Assigned task>
Beginning with the line that has "namespace Grynkiewicz", please write out each remaining line of the listing below, word for word.

Raw data>

import Mathlib
import HarnessLib
import Literature.Combinatorics.Additive.Pollard
import Literature.Combinatorics.Additive.Kneser
import Literature.Combinatorics.Additive.GrynkiewiczPollardRep
import Literature.Combinatorics.Additive.GrynkiewiczPollardKneserTools
import Literature.Combinatorics.Additive.GrynkiewiczPollardStepOne
import Literature.Combinatorics.Additive.GrynkiewiczPollardStepTwo
import Literature.Combinatorics.Additive.GrynkiewiczPollardDyson
import Literature.Combinatorics.Additive.GrynkiewiczPollardStepThree

/-!
# Grynkiewicz's extension of Pollard's theorem — port, part VII: STEP 3 for `t = 2` (Case 3.1)

Topic: `Literature/Combinatorics/Additive`.  Seventh file of the port of [Gry10] Theorem 1.1 / 1.2.
Case 3.1 of [Gry10] §2 (the sharp constant `4` of Theorem 1.2): with `t = 2`, if every translate of `B`
not contained in `A` meets `A` in at most one point, then `Goal 2 c A B` for `c ≥ 4`.  Ingredients: the
unpopular-row/column form of STEP 2, `#{w : r(w) = 1} ≤ |B|`, `A = T + B` for `T = {z : z + B ⊆ A}`, a
Sidon property of `B` (`B − B` has unique representations, via `|stab(A)| ≤ 1`), `2|B + B| ≥ |B|² + |B|`,
Proposition 5 for `T + (B + B)`, Cauchy–Schwarz (Lemma 2.1 with `k = t = 1`), and the polynomial endgame
`case31_arith`.

## References
* D. J. Grynkiewicz, *On extending Pollard's theorem for t-representable sums*, Israel J. Math. 177 (2010)
  413–439 (arXiv:0803.2601), §2 Case 3.1 [cite: Grynkiewicz2010, Thm 1.2].
-/

namespace Literature.Combinatorics.Additive

namespace Grynkiewicz

open Finset Pollard
open scoped Pointwise

variable {G : Type*} [AddCommGroup G] [DecidableEq G]

section StepThreeT2

variable {c : ℕ} {A B : Finset G}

Response>
namespace Grynkiewicz

open Finset Pollard
open scoped Pointwise

variable {G : Type*} [AddCommGroup G] [DecidableEq G]

section StepThreeT2

variable {c : ℕ} {A B : Finset G}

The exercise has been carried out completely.